Stories of being lost and found. Michael, my savior in the wilds of of the Sperrin Mountains, N. Ireland.

Stories of being lost can often be about being found — and in being found something human and magical emerges. On the way to visit my Irish relatives, I got lost in the Sperrin Mountains of Northern Ireland and found a tale of kindness and mirth with one Thomas McClary.

First, the Sperrin’s. They must be a secret that everyone has decided to keep. National Geographic called it one of the most beautiful places on Earth — and they were right. Truly, the most awe-inspiring fields and vistas I have seen in all of Ireland.

My plan was to go to the O’Neill family farm for lunch with Annie and Niall (ny-ale); I had last been in 2010. But the best-laid plans fell into the GPS trap: the most direct route to their house was 20 minutes. The seductive lure of providing the most direct route to a destination fooled me again. The sparsely populated Sperrin Mountains meant lanes with no names, pitted roads made more for carts than cars. Endless two-way, one-lane roads. The most direct route was the one the sheep took.
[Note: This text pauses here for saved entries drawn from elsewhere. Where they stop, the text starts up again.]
import Literature.Analysis.FluidPDE.PeriodicLerayLimitWeakForm
import HarnessLib

/-!
# [BT1] proof of Theorem 2.4, the limit `ε → 0`, VIII: the local energy inequality (2.4) in the
  limit

Analysis/FluidPDE proof file (theorems only, no new definitions, no named facts), eighth part of
the discharge of the named fact `Literature.Analysis.FluidPDE.bradshawTsai2017_thm_2_4_limit`
(`PeriodicLerayExistence.lean`; Bradshaw–Tsai, Ann. Henri Poincaré 18 (2017) =
arXiv:1510.07504 [BT1], §2, proof of Thm 2.4 with Def. 2.3/(2.4)): "The suitability of `u`
follows as in [CKN]". Along `T`-periodic weak solutions `(U_k, p_k, ∇U_k)` of the mollified
perturbed Leray systems at scales `ε_k → 0⁺` (local energy inequality (iv) of
`IsMollifiedPeriodicWeakSolution.weakForm`), with `U_k → U` in `L²` and `L³` of the cylinders,
`η_{ε_k} * U_k → U` in `L³` of the cylinders, `p_k ⇀ p` weakly against `L^{5/2}` on the cylinders
and `∇U_k ⇀ ∇U` weakly in `L²` of the slabs, the right-hand sides of (iv) converge (cubic terms by
`L^{3/2} × L³`, the pressure term weak × strong, the commutator term
`⟪DW(U_k − η_{ε_k} * U_k), u_k⟫ψ → 0`), the kinetic part of the left-hand side converges and the
dissipation `∫ |∇U_k + ∇W|² ψ` is weakly lower semicontinuous
(`lintegral_frobeniusNormSq_mul_le_of_tendsto`, Brezis Prop. 3.5 (iii)); hence the limit
`u = U + W`, `∇u = ∇U + ∇W`, `p` satisfies the local energy inequality (2.4) of
`IsSuitablePeriodicWeakSolution.weakForm` (iv) (`localEnergy_limit`).

## References

* Z. Bradshaw, T.-P. Tsai, Ann. Henri Poincaré 18 (2017) 1095–1119 = arXiv:1510.07504, §2,
  Def. 2.3 and proof of Thm 2.4 [BradshawTsai2017AHP].
* L. Caffarelli, R. Kohn, L. Nirenberg, Comm. Pure Appl. Math. 35 (1982), §2 and Appendix
  [CaffarelliKohnNirenberg1982].
* H. Brezis, *Functional Analysis* (2011), Prop. 3.5 (iii) [Brezis2011].
-/

noncomputable section

open MeasureTheory TopologicalSpace Set Function Filter Metric Bornology
open scoped NNReal ENNReal Topology InnerProductSpace RealInnerProductSpace Laplacian

namespace Literature.Analysis.FluidPDE

namespace BradshawTsai2017

/-! ### `L^{3/2}` convergence of squares and quadratic pairings -/

section Squares

variable {X : Type*} [MeasurableSpace X] {μ : Measure X}
variable {E : Type*} [NormedAddCommGroup E] [InnerProductSpace ℝ E]

omit [InnerProductSpace ℝ E] in
/-- **`‖fₖ‖² → ‖g‖²` in `L^{3/2}` when `fₖ → g` in `L³`** (`‖fₖ‖² − ‖g‖² = (‖fₖ‖ − ‖g‖)(‖fₖ‖ + ‖g‖)`
and Hölder `3 · 3 → 3/2`). [folklore] -/
theorem tendsto_eLpNorm_norm_sq_sub [NormedSpace ℝ E] {f : ℕ → X → E} {g : X → E}
    (hf : ∀ k, AEStronglyMeasurable (f k) μ) (hg : MemLp g 3 μ)
    (hlim : Tendsto (fun k => eLpNorm (f k - g) 3 μ) atTop (𝓝 0)) :
    Tendsto (fun k => eLpNorm ((fun x => ‖f k x‖ ^ 2) - fun x => ‖g x‖ ^ 2) (3 / 2) μ) atTop (𝓝 0) := by
  have h3 : (1 : ℝ≥0∞) ≤ 3 := by norm_num
  have hbd : ∀ k, eLpNorm ((fun x => ‖f k x‖ ^ 2) - fun x => ‖g x‖ ^ 2) (3 / 2) μ ≤
      eLpNorm (f k - g) 3 μ * (eLpNorm (f k - g) 3 μ + 2 * eLpNorm g 3 μ) := by
    intro k
    have e : ((fun x => ‖f k x‖ ^ 2) - fun x => ‖g x‖ ^ 2) =
        fun x => (‖f k x‖ - ‖g x‖) * (‖f k x‖ + ‖g x‖) := by
      funext x; simp only [Pi.sub_apply]; ring
    rw [e]
    refine (FunctionSpaces.eLpNorm_mul_threeHalves_le ((hf k).norm.sub hg.1.norm)
      ((hf k).norm.add hg.1.norm)).trans ?_
    gcongr
    · refine (eLpNorm_mono fun x => ?_)
      rw [Real.norm_eq_abs]
      exact abs_norm_sub_norm_le (f k x) (g x)
    · calc eLpNorm (fun x => ‖f k x‖ + ‖g x‖) 3 μ
          ≤ eLpNorm (fun x => ‖f k x‖) 3 μ + eLpNorm (fun x => ‖g x‖) 3 μ :=
            eLpNorm_add_le (hf k).norm hg.1.norm h3
        _ = eLpNorm (f k) 3 μ + eLpNorm g 3 μ := by rw [eLpNorm_norm, eLpNorm_norm]
        _ ≤ (eLpNorm (f k - g) 3 μ + eLpNorm g 3 μ) + eLpNorm g 3 μ := by
            gcongr
            have h := eLpNorm_add_le ((hf k).sub hg.1) hg.1 h3 (μ := μ)
            simpa using h
        _ = eLpNorm (f k - g) 3 μ + 2 * eLpNorm g 3 μ := by ring
  have hG2 : 2 * eLpNorm g 3 μ ≠ ⊤ := ENNReal.mul_ne_top ENNReal.ofNat_ne_top hg.2.ne
  have h1 : Tendsto (fun k => eLpNorm (f k - g) 3 μ + 2 * eLpNorm g 3 μ) atTop
      (𝓝 (0 + 2 * eLpNorm g 3 μ)) := hlim.add tendsto_const_nhds
  have h2 := ENNReal.Tendsto.mul hlim (Or.inr (by simpa using hG2)) h1 (Or.inr ENNReal.zero_ne_top)
  rw [zero_mul] at h2
  exact tendsto_of_tendsto_of_tendsto_of_le_of_le tendsto_const_nhds h2 (fun k => zero_le) hbd

/-- **Weighted kinetic energies pass to `L²` limits**: `∫ ‖fₖ‖² w → ∫ ‖g‖² w` for `fₖ → g` in
`L²(μ)` (finite measure) and a bounded measurable scalar weight `w`
(`‖f‖² w = ⟪f, (w • id) f⟫`). [folklore] -/
theorem tendsto_integral_norm_sq_mul [IsFiniteMeasure μ] {f : ℕ → X → E} {g : X → E}
    (hf : ∀ k, MemLp (f k) 2 μ) (hg : MemLp g 2 μ)
    (hlim : Tendsto (fun k => eLpNorm (f k - g) 2 μ) atTop (𝓝 0)) {w : X → ℝ}
    (hw : AEStronglyMeasurable w μ) {C : ℝ} (hC0 : 0 ≤ C) (hC : ∀ x, ‖w x‖ ≤ C) :
    Tendsto (fun k => ∫ x, ‖f k x‖ ^ 2 * w x ∂μ) atTop (𝓝 (∫ x, ‖g x‖ ^ 2 * w x ∂μ)) := by
  set L : X → E →L[ℝ] E := fun x => w x • ContinuousLinearMap.id ℝ E with hL
  have hLm : AEStronglyMeasurable L μ := hw.smul aestronglyMeasurable_const
  have hLC : ∀ x, ‖L x‖ ≤ C := fun x => by
    rw [hL]
    refine (norm_smul_le (w x) (ContinuousLinearMap.id ℝ E)).trans ?_
    calc ‖w x‖ * ‖ContinuousLinearMap.id ℝ E‖ ≤ C * 1 :=
          mul_le_mul (hC x) ContinuousLinearMap.norm_id_le (norm_nonneg _) hC0
      _ = C := mul_one C
  have h := tendsto_integral_inner_clm_apply₂ (μ := μ) (f := f) (f₀ := g) (g := f) (g₀ := g) (L := L)
    hf hg hf hg hlim hlim hLm hC0 hLC
  have e : ∀ (v : X → E) (x : X), ⟪v x, L x (v x)⟫ = ‖v x‖ ^ 2 * w x := fun v x => by
    simp only [hL, _root_.smul_apply, ContinuousLinearMap.id_apply, real_inner_smul_right,
      real_inner_self_eq_norm_sq, mul_comm (w x)]
  simp only [e] at h
  exact h

end Squares

/-! ### Exponent bookkeeping -/

section Exponents

variable {X : Type*} [MeasurableSpace X] {μ : Measure X} {F : Type*} [NormedAddCommGroup F]

/-- From `∫⁻ ‖f‖ₑ^{10/3} ≤ M < ∞` on a finite measure space to `f ∈ L³`. [folklore] -/
theorem memLp_three_of_lintegral_tenThirds_le [IsFiniteMeasure μ] {f : X → F} (hfm : AEStronglyMeasurable f μ)
    {M : ℝ≥0∞} (hM : M < ∞) (h : ∫⁻ x, ‖f x‖ₑ ^ (10 / 3 : ℝ) ∂μ ≤ M) : MemLp f 3 μ := by
  have hp0 : (10 / 3 : ℝ≥0∞) ≠ 0 := by simp
  have hpt : (10 / 3 : ℝ≥0∞) ≠ ⊤ := ENNReal.div_ne_top (by simp) (by simp)
  have htr : (10 / 3 : ℝ≥0∞).toReal = 10 / 3 := by
    rw [ENNReal.toReal_div]; norm_num
  have h103 : MemLp f (10 / 3 : ℝ≥0∞) μ := by
    refine ⟨hfm, ?_⟩
    rw [eLpNorm_lt_top_iff_lintegral_rpow_enorm_lt_top hp0 hpt, htr]
    exact h.trans_lt hM
  refine h103.mono_exponent ?_
  rw [ENNReal.le_div_iff_mul_le (Or.inl (by norm_num)) (Or.inl (by simp))]
  norm_num

/-- `‖f‖_{L³} → 0` from `∫⁻ ‖f‖ₑ³ → 0`. [folklore] -/
theorem tendsto_eLpNorm_three_of_tendsto_lintegral {f : ℕ → X → F}
    (h : Tendsto (fun k => ∫⁻ x, ‖f k x‖ₑ ^ (3 : ℝ) ∂μ) atTop (𝓝 0)) :
    Tendsto (fun k => eLpNorm (f k) 3 μ) atTop (𝓝 0) := by
  have h1 := ((ENNReal.continuous_rpow_const (y := (1 / 3 : ℝ))).tendsto 0).comp h
  rw [ENNReal.zero_rpow_of_pos (by norm_num)] at h1
  refine h1.congr fun k => ?_
  simp only [Function.comp_apply, eLpNorm_three_eq_rpow]

/-- `(5/2 : ℝ≥0∞) ≤ 3`. [folklore] -/
theorem fiveHalves_le_three : (5 / 2 : ℝ≥0∞) ≤ 3 := by
  refine ENNReal.div_le_of_le_mul ?_
  norm_num

end Exponents

/-! ### The local energy inequality in the limit -/

section LocalEnergyLimit
/-!
# Crux K2⁷ `EndpointGivenBR13SepCoPH` (stmt-QuantumFields-20543), LINE 2 — THE v₀-FREE CORNER ROAD, PORTED (hypothesis form; 0 `def`, 0 `sorry`): N17 `ScaleShiftRate` + the
# per-scale ANCHOR `ScaleAnchor` MANUFACTURE DEF-1's constant remainder at EVERY height; with `HistLipschitz` they give the letters `RemAt` ∕ `RunRemAt F κ θ hP θ.cβ` per tuple;
# the three-stub line {U3ᴷ, Anchorᴷ, (D1)} and its sign twin conclude the crux decl BY NAME

Cell `ym-nodeO-ideate`, PROVER seat `ym-nodeO-port-1` (director-ym №206 (3) ∕ R393 (a): «port the v₀-free corner road (CRIT-2 2c∕2e + idea-7) to `Theorems/` in hypothesis form
`--supports 20543`»; plan g82 YMPLAN-G82-DECISION-204 (2): K2⁷'s LINE 2 is re-registered (v7) only against LANDED decls).  Helper for crux K2⁷ = stmt-QuantumFields-20543
(`--supports … --as helper`); count-neutral; NO skeleton is registered by this file.
AUTHORSHIP ∕ ATTRIBUTION.  The mathematics and most of the Lean text are idea-7's (`Cruxes/EndpointGivenBR13SepCoPH/CornerLimitSignSketch.lean` ed.3 e928afe3fe73, seats
planner-ym-nodeO-idea-7 g2–g4: §1 corner step ∕ telescoping ∕ every-slope, §8.1 `constRemainder_of_scaleShiftRate_cornerAnchor`, §8.2 Cesàro junction, §8.3∕8.7 `remAt_of_letters_scaleAnchor`
and the three-stub concluders) and CRIT-2's (ROUND 2c J2 «`ScaleAnchor ⟺ CornerAnchor`», 2e §B texts `AnchorSomeJets13` ∕ `D1SignShadowingAnchor13`, 2f «v6∕v7 LINE 2 := {U3TripleK,
AnchorSomeJets13K, the registered (D1) stub}»), over DEF-1's letters `ConstRemainder` ∕ `ScaleAnchor` ∕ `RemAt` (p593586) ∕ `RunRemAt` (p596574).  This seat's part: the port RE-BASED ON
DEF-1's `ScaleAnchor` throughout (idea-7's `CornerAnchor` is not re-declared — J2 makes it redundant, `ScaleAnchor.eq` replaces `cornerAnchor_unique`), the sign road routed through
DEF-1's box consumer `endpointExistence_of_drift_constRemainder_cont` BY NAME (`oneLoopDrift_of_geometric`: N17's geometric convergence of the corner values IS a two-sided drift at
the limit slope — the sign twin and the drift line share ONE consumer), every text spelled INLINE at v6's full-prefix keying (no parameterless `def … : Prop` under `Theorems/`).

THE ROAD (CRIT-2 2c∕2e∕2f + idea-7 §8; BN-F placement per CRIT-1 g4 addendum §2: the line's only box-wide ∀k letters are K3⁷'s own — K3's typing call; the identification and the (D1)
rows are NOT HIT).  Per tuple `(F, θ, hP)`, `D := Node00.datumOfRecord₁₃SepCoPH F 2 θ hP`: K3⁷'s letters on `D.βfun` (RHS of the landed read-out `iff`
`BalabanUVNodesN17D4ReadOutAtRecord13.exists_u3Objects₁₁_readOut_n18_n22_datumOfRecord₁₃CoPH_iff`) — N17 `ScaleShiftRate c ρ θ.γ`, `0 ≤ ρ < 1`, the history moduli
`HistLipschitz Λ θ.γ`; THE IDENTIFICATION (K2⁷-private XL = NODE O's located wall; M per k, ∃κ AFTER θ, `θ.cβ` carried) `ScaleAnchor D.βfun (fun k => θ.cβ * beta0OfJs F κ k)`; row (D1)
as the DRIFT `OneLoopDrift (stepBal 2 F.L) A (beta0OfJs F κ)` (v6's registered 1ᴬ `D1AtAnchoredJets`) or as the EVENTUAL SIGN `b⁰_k ≥ e > 0`.
§1 (generic): N17 + anchor ⟹ corner step `|b_{k+1} − b_k| ≤ c ρ^k`, geometric convergence, and by telescoping `ConstRemainder β b s γ_s` at EVERY `s > 0` on some `0 < γ_s ≤ γ`
(★ `constRemainder_of_scaleShiftRate_scaleAnchor`; the cap of `RemAt` is then met with `le_rfl`, t-SLACK moot); the Cesàro junction (drift ⟹ the named numbers tend TO the slope ⟹
eventual sign: the sign text is the WEAKER ask); ★ `endpointExistence_of_letters_scaleAnchor_eventuallyPos` (the sign road's END through DEF-1's consumer).
§2 (at the record, pointwise use forms for a LINE-2 skeleton): ★ `remAt_of_letters_scaleAnchor` ∕ `runRemAt_of_letters_scaleAnchor` (the XL letters of lines 1′∕1ᴮ″ MANUFACTURED),
★ `endpointExistence_of_letters_scaleAnchor_drift` ∕ `…_sign`, `eventuallyPos_of_letters_scaleAnchor_drift`.
§3 (texts INLINE at v6's keying `(unity ∧ slots) → Admissible → (B) → window`; 1ᴬ ∕ 2ᴮ″ VERBATIM v6 5a75a2378c79b303 :330 `D1AtAnchoredJets` ∕ :319 `RunRemAtSomeJets` with `Window13`
unfolded; U3ᴷ ∕ Anchorᴷ ∕ Signᴷ = idea-7 §8.7 `U3TripleAtRecord13K` ∕ `AnchorSomeJets13K` ∕ `D1SignShadowingAnchor13K`): ★★★ `EndpointGivenBR13SepCoPH_of_u3K_anchorK_d1AnchoredK` (THE LINE:
U3ᴷ → Anchorᴷ → 1ᴬ → crux decl BY NAME), ★★★ `…_of_u3K_anchorK_signK` (sign twin), ★★ `runRemAtSomeJetsK_of_u3K_anchorK` (v6's REGISTERED XL text 2ᴮ″ DISCHARGED modulo U3ᴷ + Anchorᴷ —
the locating implication; converse projection `anchorK_of_runRemAtSomeJetsK`), `signK_of_u3K_d1AnchoredK` (1ᴬ ⟹ Signᴷ given U3ᴷ).

HONEST FRAMING.  Implications between displayed HYPOTHESIS SHAPES and elementary real bookkeeping; NOTHING of Bałaban's analysis is asserted or discharged: N17, the history
moduli, the identification, the drift and the sign are hypotheses inhabited at no θ here (instance 0∕1); K2⁷ ∕ K3⁷ ∕ NODE O NOT proved (skeleton of record v6: 2 registered stubs,
0 closed; LINE 2 unregistered); counts unmoved; [Balaban1987RG1] Thm 2 + (0.31) p. 259 is UNPROVED IN PRINT; route R4 closes the CONDITIONAL finite-𝕋⁴ rung `BalabanLadder.UV`
only — NOT the continuum limit, NOT ℝ⁴, NOT OS, NOT the Yang–Mills mass gap, NOT Clay.  No `def`, no `instance`, no `notation`, no `axiom`.  Sources (context only; nothing printed
is used as a hypothesis): [I] = [Balaban1987RG1] CMP **109** (1987): Thm 2 p. 259 (first sentence), (1.3) p. 260, (1.20)–(1.22) p. 264, Thm 3 p. 264, (2.9) p. 266, (2.12)–(2.14)
p. 268, (5.10) p. 293; [II] = [Balaban1988RG2Cluster] CMP **116** (1988): Lemma 3 (2.38) p. 20.
-/

noncomputable section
It’s worth noting, I knew nothing about the Sperrin Mountains — the clue to its remoteness should have been it being designated a Dark Sky area. It was hard to find detailed information online.

Going across this sheep and Angus cow-populated mountain pass would have been a challenge to any driver, except perhaps a local. As an aside, when I had shown a young woman at a flower shop in Omagh where I was heading, (getting flowers for my Aunt), she saw it and exclaimed, “Oh, if I had to drive those lanes I’d die!”

She had made a good point. It would be generous to call them roads, but they were.

It was pure, raw countryside everywhere. Cattleguards, huge peat harvest machines. Valley after stunning rolling valley. Small forests and peat bogs. All of them competing for my attention while I slowly got lost, turning the car around a half-dozen times. No humans.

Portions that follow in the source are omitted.